Search

How health care system in Pakistan can learn from standard formed by Punjab

admin 03:34 PM, 8 Jan, 2014

Primary healthcare remains an essential component and game shifter in the future provision of healthcare. The Millennium Development Goals outlined by the World Health Organization continue to be the roadmap for primary healthcare.

A recent document by Punjab Developed Social Services Program has created minimum service delivery standards for primary and secondary health care in Punjab. This document is an extension of previous attempts made to standardize systems of care delivery. However, there is much more needed here. Based on the Health for All Declaration, this document is worth reviewing to understand the overall progress in the primary healthcare system and how it has evolved.

So what is this particular document referring to? It is interesting to note the of the eight millennial development goals, three pertain to health directly. Furthermore, eight of the 18 targets, while 18 of the 48 indicators also directly link to health and health care delivery.

Primary health care concept picked up its pace in the 1970s after the alma mater declaration indicating primary health care as the exclusive medium to provide health for all. Here the burden of disease can be the most important indicator directing strategizing resources and access to all. The standards which will govern the use of these resources for many years had remained ambiguous. The creation of MSDS or minimum service delivery standards can be the missing component in ensuring provision of quality care, and will help unify the different efforts by various stakeholders working in the health care sector.

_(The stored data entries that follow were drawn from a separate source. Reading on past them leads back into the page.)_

/-
Copyright (c) 2026 the pub-hodgecm-mathlib formalisation cell (harness21).  Prover seat hodgecm-mathlib-K2Liu-p01 (g0): Track B «K2-LIT», #184♮ = hLiu418,
helper H4b for socket #13 `sig_K2LiuDoublingUnfold` (U5 «DOUBLING ZETA», LEAD F0P6-plan (g10) DEAL 2026-09-03T21:14:18Z).
-/
import Literature.NumberTheory.K2Lit.DoublingEmbedding
import Literature.NumberTheory.GelbartRogawski1991.CompatibleSplittingCMDoubling
import Summits.HodgeConjecture.HodgeConjecture.Theorems.K2LiuDoublingUnfoldMainOrbitBlocks
import Summits.HodgeConjecture.HodgeConjecture.Theorems.K2LiuDoublingUnfoldOrbit
import HarnessLib

/-!
# Crux `HLiu418`, Track B road `K2_Liu`, unit U5, helper H4b for socket #13: the SINGLE-ORBIT LEMMA `mainOrbit` for the doubled CM datum
# (Liu 2021 (B.5) at `a = 0`: `H(L⁺) = P_Δ(L⁺) · ι(U(V)(L⁺) × 1)` for anisotropic `V`)

Cell `hodgecm-mathlib`, crux item hLiu418 = `stmt-HodgeConjecture-24832`; prover K2Liu-p01 (g0) (REPORT-FIRST plan for #13, item H4).  THEOREMS ONLY
(no `def`, no instance, no notation, no `sorry`); imports ★ K2Lit `DoublingEmbedding` (`iotaLeft`), ★ `CompatibleSplittingCMDoubling`
(`hermD_eq`, `inlGRat`, `inlG_rationalPairToAdelic`), ★ H4a `K2LiuDoublingUnfoldMainOrbitBlocks` (p855107: the block lemma), ★ H7
`K2LiuDoublingUnfoldOrbit` (p855008: `iotaGG_inl_one`) + HarnessLib; lane `--supports stmt-HodgeConjecture-24832 --as helper`.

WHAT IS PROVED.  `mainOrbit` — the hypothesis `hMain` of ★ `K2LiuDoublingUnfoldOfMainOrbit.doublingUnfold_of_mainOrbit` (p855075): for the
doubled CM datum with `W` a line (`M = 1`), `dV i ≠ 0`, `dW 0 ≠ 0` and `diag dV` anisotropic, **every `h ∈ H(L⁺)` satisfies
`h · ι(a₀, 1)⁻¹ ∈ P_Δ(𝔸)` for some rational `a₀ ∈ U(diag dV)(L⁺)`**.  DICTIONARY (this file) + MATHEMATICS (★ H4a): `h = (h₀)_𝔸` with
`h₀ ∈ U(J^𝔻)(L)`, `J^𝔻 = reindex e₂ (J ⊕ −J)`, `J = reindex e (diag dV ⊗ diag dW) = reindex ε (dW₀ · diag dV)` (★ `hermD_eq`;
`ε : Fin N ≃ Fin n` since `Fin 1` is a point); the block matrix `B = reindex e₂⁻¹ h₀` is an isometry of `J ⊕ −J` and `J` is anisotropic, so ★
`exists_mainOrbit_block` gives an invertible `J`-unitary `A` with `B₁₁ − B₂₁ = (B₂₂ − B₁₂)A`; `a₀ := reindex ε⁻¹ A` is `diag dV`-unitary
(the scalar `dW₀ ≠ 0` cancels), `ι(a₀, 1) = (inlGRat(a₀ ⊗ 1))_𝔸` has block matrix `diag(A, 1)`, and ★ `siegel_of_mainOrbit_block` is the Siegel
condition for `B · diag(A⁻¹, 1)`, i.e. for `h · ι(a₀, 1)⁻¹`.
HONEST LABEL.  Count-neutral helper; `HC_CM` is proved only modulo the 7 printed citations (hLiu418 = 24832, h413 = 24833) until rung 0 closes.

## References
* [Liu2021] Y. Liu, *Fourier–Jacobi cycles and arithmetic relative trace formula*, Camb. J. Math. 9 (2021): App. B §B.3 (B.5) p. 101, Lem. B.11 p. 102.
* [GelbartPiatetskishapiroRallis1987] S. Gelbart, I. Piatetski-Shapiro, S. Rallis, LNM 1254 (1987), Part A §1.
-/

noncomputable section

open scoped Matrix Kronecker
open NumberField IsDedekindDomain Matrix

namespace Summit.HodgeConjecture.HodgeConjecture.Cruxes.HLiu418.K2LiuDoublingUnfoldMainOrbit

open Literature.NumberTheory.Automorphic Literature.NumberTheory.GaloisRepresentations
open Literature.NumberTheory.GelbartRogawski1991 Literature.NumberTheory.GelbartRogawski1991.GRConstruction
open Literature.NumberTheory.K2Lit.SiegelDoubled
open Literature.AlgebraicGeometry.ShimuraVarieties (hermForm)
open Summit.HodgeConjecture.HodgeConjecture.Cruxes.HLiu418.K2LiuDoublingUnfoldMainOrbitBlocks
open Summit.HodgeConjecture.HodgeConjecture.Cruxes.HLiu418.K2LiuDoublingUnfoldOrbit (iotaGG_inl_one)

/-! ## §1 Reindexing bookkeeping (generic) -/

section Reindex

variable {R : Type*} [CommRing R] (σ : R →+* R) {m m' : Type*} [Fintype m] [Fintype m'] [DecidableEq m] [DecidableEq m'] (ε : m ≃ m')

omit [DecidableEq m] [DecidableEq m'] in
/-- `reindex ε` commutes with `X ↦ ᵗ(σ X) H X`. [folklore] -/
theorem reindex_isometryForm (X H : Matrix m m R) :
    ((reindex ε ε X).map σ)ᵀ * reindex ε ε H * reindex ε ε X = reindex ε ε ((X.map σ)ᵀ * H * X) := by
  simp only [reindex_apply, ← submatrix_map, transpose_submatrix, submatrix_mul_equiv]

omit [DecidableEq m] [DecidableEq m'] in
/-- `reindex ε` is multiplicative. [folklore] -/
theorem reindex_mul_reindex (X Y : Matrix m m R) : reindex ε ε X * reindex ε ε Y = reindex ε ε (X * Y) := by
  simp only [reindex_apply, submatrix_mul_equiv]

omit [CommRing R] [Fintype m] [Fintype m'] [DecidableEq m] [DecidableEq m'] in
/-- `reindex ε⁻¹ ∘ reindex ε = id`. [folklore] -/
theorem reindex_symm_reindex (X : Matrix m m R) : reindex ε.symm ε.symm (reindex ε ε X) = X := by
  rw [← reindex_symm, Equiv.symm_apply_apply]

/-- `IsUnit (reindex ε ε X) ↔ IsUnit X`. [folklore] -/
theorem isUnit_reindex_iff (X : Matrix m m R) : IsUnit (reindex ε ε X) ↔ IsUnit X := by
  rw [isUnit_iff_isUnit_det, isUnit_iff_isUnit_det, det_reindex_self]

omit [DecidableEq m] [DecidableEq m'] in
/-- the sesquilinear form of `reindex ε ε H` at `v` is that of `H` at `v ∘ ε`. [folklore] -/
theorem conj_dotProduct_reindex_mulVec (H : Matrix m m R) (v : m' → R) :
    (⇑σ ∘ v) ⬝ᵥ (reindex ε ε H *ᵥ v) = (⇑σ ∘ (v ∘ ε)) ⬝ᵥ (H *ᵥ (v ∘ ε)) := by
  rw [reindex_apply, submatrix_mulVec_equiv, Equiv.symm_symm, dotProduct_comp_equiv_symm]
  rfl

end Reindex

/-! ## §2 The frame at `M = 1`: `Fin N ≃ Fin n`, the Gram matrix `J`, anisotropy -/

section Frame

variable (L : Type) [Field L]
variable {N n : ℕ} (e : Fin N × Fin 1 ≃ Fin n) (dV : Fin N → L) (dW : Fin 1 → L)

/-- **`J = reindex e (diag dV ⊗ diag dW) = reindex ε (dW 0 • diag dV)`**, `ε = (Fin N ≃ Fin N × Fin 1) ≫ e` (`Fin 1` is a point).
[cite: Liu2021, §B.3 p. 101] -/
theorem gram_line_eq :
    reindex e e (Matrix.diagonal dV ⊗ₖ Matrix.diagonal dW) =
      reindex ((Equiv.prodUnique (Fin N) (Fin 1)).symm.trans e) ((Equiv.prodUnique (Fin N) (Fin 1)).symm.trans e) (dW 0 • Matrix.diagonal dV) := by
  ext k l
  obtain ⟨⟨i, p⟩, rfl⟩ := e.surjective k
  obtain ⟨⟨j, q⟩, rfl⟩ := e.surjective l
  obtain rfl : p = 0 := Fin.eq_zero p
  obtain rfl : q = 0 := Fin.eq_zero q
  simp only [reindex_apply, submatrix_apply, Equiv.symm_trans_apply, Equiv.symm_apply_apply, Equiv.symm_symm, Equiv.prodUnique_apply,
    Matrix.kroneckerMap_apply, Matrix.smul_apply, smul_eq_mul, diagonal_apply_eq]
  exact mul_comm _ _

/-- **`a ⊗ 1` at `M = 1` is `reindex ε a`**: `reindex e (a ⊗ₖ 1) = reindex ε a`. [cite: Liu2021, §B.3 p. 101] -/
theorem kronecker_one_line_eq (a : Matrix (Fin N) (Fin N) L) :
    reindex e e (a ⊗ₖ (1 : Matrix (Fin 1) (Fin 1) L)) =
      reindex ((Equiv.prodUnique (Fin N) (Fin 1)).symm.trans e) ((Equiv.prodUnique (Fin N) (Fin 1)).symm.trans e) a := by
  ext k l
  obtain ⟨⟨i, p⟩, rfl⟩ := e.surjective k
  obtain ⟨⟨j, q⟩, rfl⟩ := e.surjective l
  obtain rfl : p = 0 := Fin.eq_zero p
  obtain rfl : q = 0 := Fin.eq_zero q
  simp only [reindex_apply, submatrix_apply, Equiv.symm_trans_apply, Equiv.symm_apply_apply, Equiv.symm_symm, Equiv.prodUnique_apply,
    Matrix.kroneckerMap_apply, one_apply_eq, mul_one]

/-- **Anisotropy of `J = reindex e (diag dV ⊗ diag dW)`** (for the `σ`-sesquilinear form) from anisotropy of `diag dV` and `dW 0 ≠ 0`.
[cite: Liu2021, §B.3 p. 101] -/
theorem anisotropic_gram_line (σ : L →+* L) (hdW0 : dW 0 ≠ 0)
    (hanis : ∀ x : Fin N → L, (⇑σ ∘ x) ⬝ᵥ (Matrix.diagonal dV *ᵥ x) = 0 → x = 0)
    (v : Fin n → L) (hv : (⇑σ ∘ v) ⬝ᵥ (reindex e e (Matrix.diagonal dV ⊗ₖ Matrix.diagonal dW) *ᵥ v) = 0) : v = 0 := by
  rw [gram_line_eq, conj_dotProduct_reindex_mulVec, smul_mulVec, dotProduct_smul, smul_eq_zero] at hv
  rcases hv with h | h
  · exact absurd h hdW0
  · have hv' := hanis _ h
    funext k
    have := congrFun hv' (((Equiv.prodUnique (Fin N) (Fin 1)).symm.trans e).symm k)
    rw [Function.comp_apply, Equiv.apply_symm_apply] at this
    exact this

end Frame

/-! ## §3 The dictionary and `mainOrbit` -/

section Main

variable (L : Type) [Field L] [NumberField L] [IsCMField L]
variable {N n : ℕ} (e : Fin N × Fin 1 ≃ Fin n)
  (dV : Fin N → L) (hdV : ∀ i, IsCMField.complexConj L (dV i) = dV i)
  (dW : Fin 1 → L) (hdW : ∀ i, IsCMField.complexConj L (dW i) = dW i)

/-- **`ι(a₀, 1) = (inlGRat (a₀ ⊗ 1))_𝔸`** for rational `a₀` (★ `adelicInl_toAdelic`, ★ `iotaGG_inl_one`, ★ `inlG_rationalPairToAdelic`).
[cite: Liu2021, §B.3 p. 101] -/
theorem iotaLeft_toAdelic_eq (a₀ : UnitaryGroup.rational (Fp L) L (IsCMField.complexConj L) N (Matrix.diagonal dV)) :
    iotaLeft L e dV hdV dW hdW (UnitaryGroup.toAdelic (Fp L) L (IsCMField.complexConj L) N (Matrix.diagonal dV) a₀) =
      UnitaryGroup.toAdelic (Fp L) L (IsCMField.complexConj L) (n + n) (hermD L e dV hdV dW hdW)
        (inlGRat L e dV hdV dW hdW (UnitaryGroup.rationalInl (Fp L) L (IsCMField.complexConj L) N 1 (Matrix.diagonal dV) (Matrix.diagonal dW) a₀)) := by
  rw [iotaLeft_apply, iotaV, MonoidHom.comp_apply, MonoidHom.prodMap_def, MonoidHom.prod_apply, MonoidHom.comp_apply, MonoidHom.comp_apply,
    MonoidHom.coe_fst, MonoidHom.coe_snd, map_one, UnitaryGroup.adelicInl_toAdelic, iotaGG_inl_one, inlG_rationalPairToAdelic]

/-- the block matrix of the rational element `inlGRat (a₀ ⊗ 1)` is `diag(reindex e (a₀ ⊗ 1), 1)`. [cite: Liu2021, §B.3 p. 101] -/
theorem blk_inlGRat_rationalInl (a₀ : UnitaryGroup.rational (Fp L) L (IsCMField.complexConj L) N (Matrix.diagonal dV)) :
    reindex (e₂ (n := n)).symm (e₂ (n := n)).symm
        (((inlGRat L e dV hdV dW hdW (UnitaryGroup.rationalInl (Fp L) L (IsCMField.complexConj L) N 1 (Matrix.diagonal dV) (Matrix.diagonal dW) a₀)) :
            GL (Fin (n + n)) L) : Matrix (Fin (n + n)) (Fin (n + n)) L) =
      Matrix.fromBlocks (reindex e e (((a₀ : GL (Fin N) L) : Matrix (Fin N) (Fin N) L) ⊗ₖ (1 : Matrix (Fin 1) (Fin 1) L))) 0 0 1 := by
  change reindex (e₂ (n := n)).symm (e₂ (n := n)).symm (reindex (e₂ (n := n)) (e₂ (n := n))
    (Matrix.fromBlocks (reindex e e (((a₀ : GL (Fin N) L) : Matrix (Fin N) (Fin N) L) ⊗ₖ (1 : Matrix (Fin 1) (Fin 1) L))) 0 0 1)) = _
  rw [← reindex_symm, Equiv.symm_apply_apply]

/-- **A rational element of `H` is in `P_Δ(𝔸)` as soon as its BLOCK MATRIX satisfies the Siegel condition** (`blk ((x)_𝔸) = (reindex e₂⁻¹ x) ⊗ 1`).
[cite: Liu2021, §B.3 p. 101] -/
theorem isSiegelDelta_toAdelic_of_blocks (x : UnitaryGroup.rational (Fp L) L (IsCMField.complexConj L) (n + n) (hermD L e dV hdV dW hdW))
    (hx : (reindex (e₂ (n := n)).symm (e₂ (n := n)).symm ((x : GL (Fin (n + n)) L) : Matrix (Fin (n + n)) (Fin (n + n)) L)).toBlocks₁₁ +
        (reindex (e₂ (n := n)).symm (e₂ (n := n)).symm ((x : GL (Fin (n + n)) L) : Matrix (Fin (n + n)) (Fin (n + n)) L)).toBlocks₁₂ =
      (reindex (e₂ (n := n)).symm (e₂ (n := n)).symm ((x : GL (Fin (n + n)) L) : Matrix (Fin (n + n)) (Fin (n + n)) L)).toBlocks₂₁ +
        (reindex (e₂ (n := n)).symm (e₂ (n := n)).symm ((x : GL (Fin (n + n)) L) : Matrix (Fin (n + n)) (Fin (n + n)) L)).toBlocks₂₂) :
    IsSiegelDelta L e dV hdV dW hdW (UnitaryGroup.toAdelic (Fp L) L (IsCMField.complexConj L) (n + n) (hermD L e dV hdV dW hdW) x) := by
  have hm : (((UnitaryGroup.toAdelic (Fp L) L (IsCMField.complexConj L) (n + n) (hermD L e dV hdV dW hdW) x : HA L e dV hdV dW hdW) :
      GL (Fin (n + n)) (AdeleRing (𝓞 L) L)) : Matrix (Fin (n + n)) (Fin (n + n)) (AdeleRing (𝓞 L) L)) =
      ((x : GL (Fin (n + n)) L) : Matrix (Fin (n + n)) (Fin (n + n)) L).map (algebraMap L (AdeleRing (𝓞 L) L)) := rfl
  unfold IsSiegelDelta blk
  rw [hm, reindex_apply, submatrix_map, ← reindex_apply]
  have h := congrArg (fun X : Matrix (Fin n) (Fin n) L => X.map (algebraMap L (AdeleRing (𝓞 L) L))) hx
  rw [Matrix.map_add _ (map_add _), Matrix.map_add _ (map_add _)] at h
  exact h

Unfortunately, the very standard that can help channel these directives is outdated. The last statistics of Burden of Disease date back to 1996, where 40% of the total BOD was linked to communicable diseases in poverty stricken areas. Among these causes were included tuberculosis, malaria, vaccine preventable conditions including polio, reproductive health problems. Non-communicable diseases hold a major share of nutritional deficiencies.

It is very difficult to assume how much the BOD has changed during the years. With over two decades old information to guide us, we are pretty much lost and blind in creating any healthcare strategy without risking a miss.

This perhaps is the biggest flaw in the theoretical framework, which limits the strategic fortitude of the implementations suggested in the document.

  • What is encouraging is that the researchers tried to bridge this gap by involving more health care professionals in creating the MSDS. This strategy has helped highlight many of the current challenges faced by primary healthcare systems in the region, which in turn have influenced the modification of MSDS, since these have been developed by considering many of the international health standards.

The research has helped identify the key primary health care setups, including

  1. outreach and community based activities

  2. Basic Health Units (BHUs) and Rural Health Centres (RHC)

  3. Secondary Health Care services of Tehsil Headquarters Hospital and District Headquarters Hospitals

  4. Tertiary Care hospitals

The document has listed down suggested in terms of allocation, infrastructure and building of new primary health care centers in non-access areas. It has also suggested the introduction and expansion of the healthcare workforce and integration of health management information systems.

The document is a must read for every health care professional to understand and appreciate the efforts carried out to improve the quality of healthcare service delivery. Similar attempts and actions should be taken by other provincial governments ensure attainment of millennial development goals.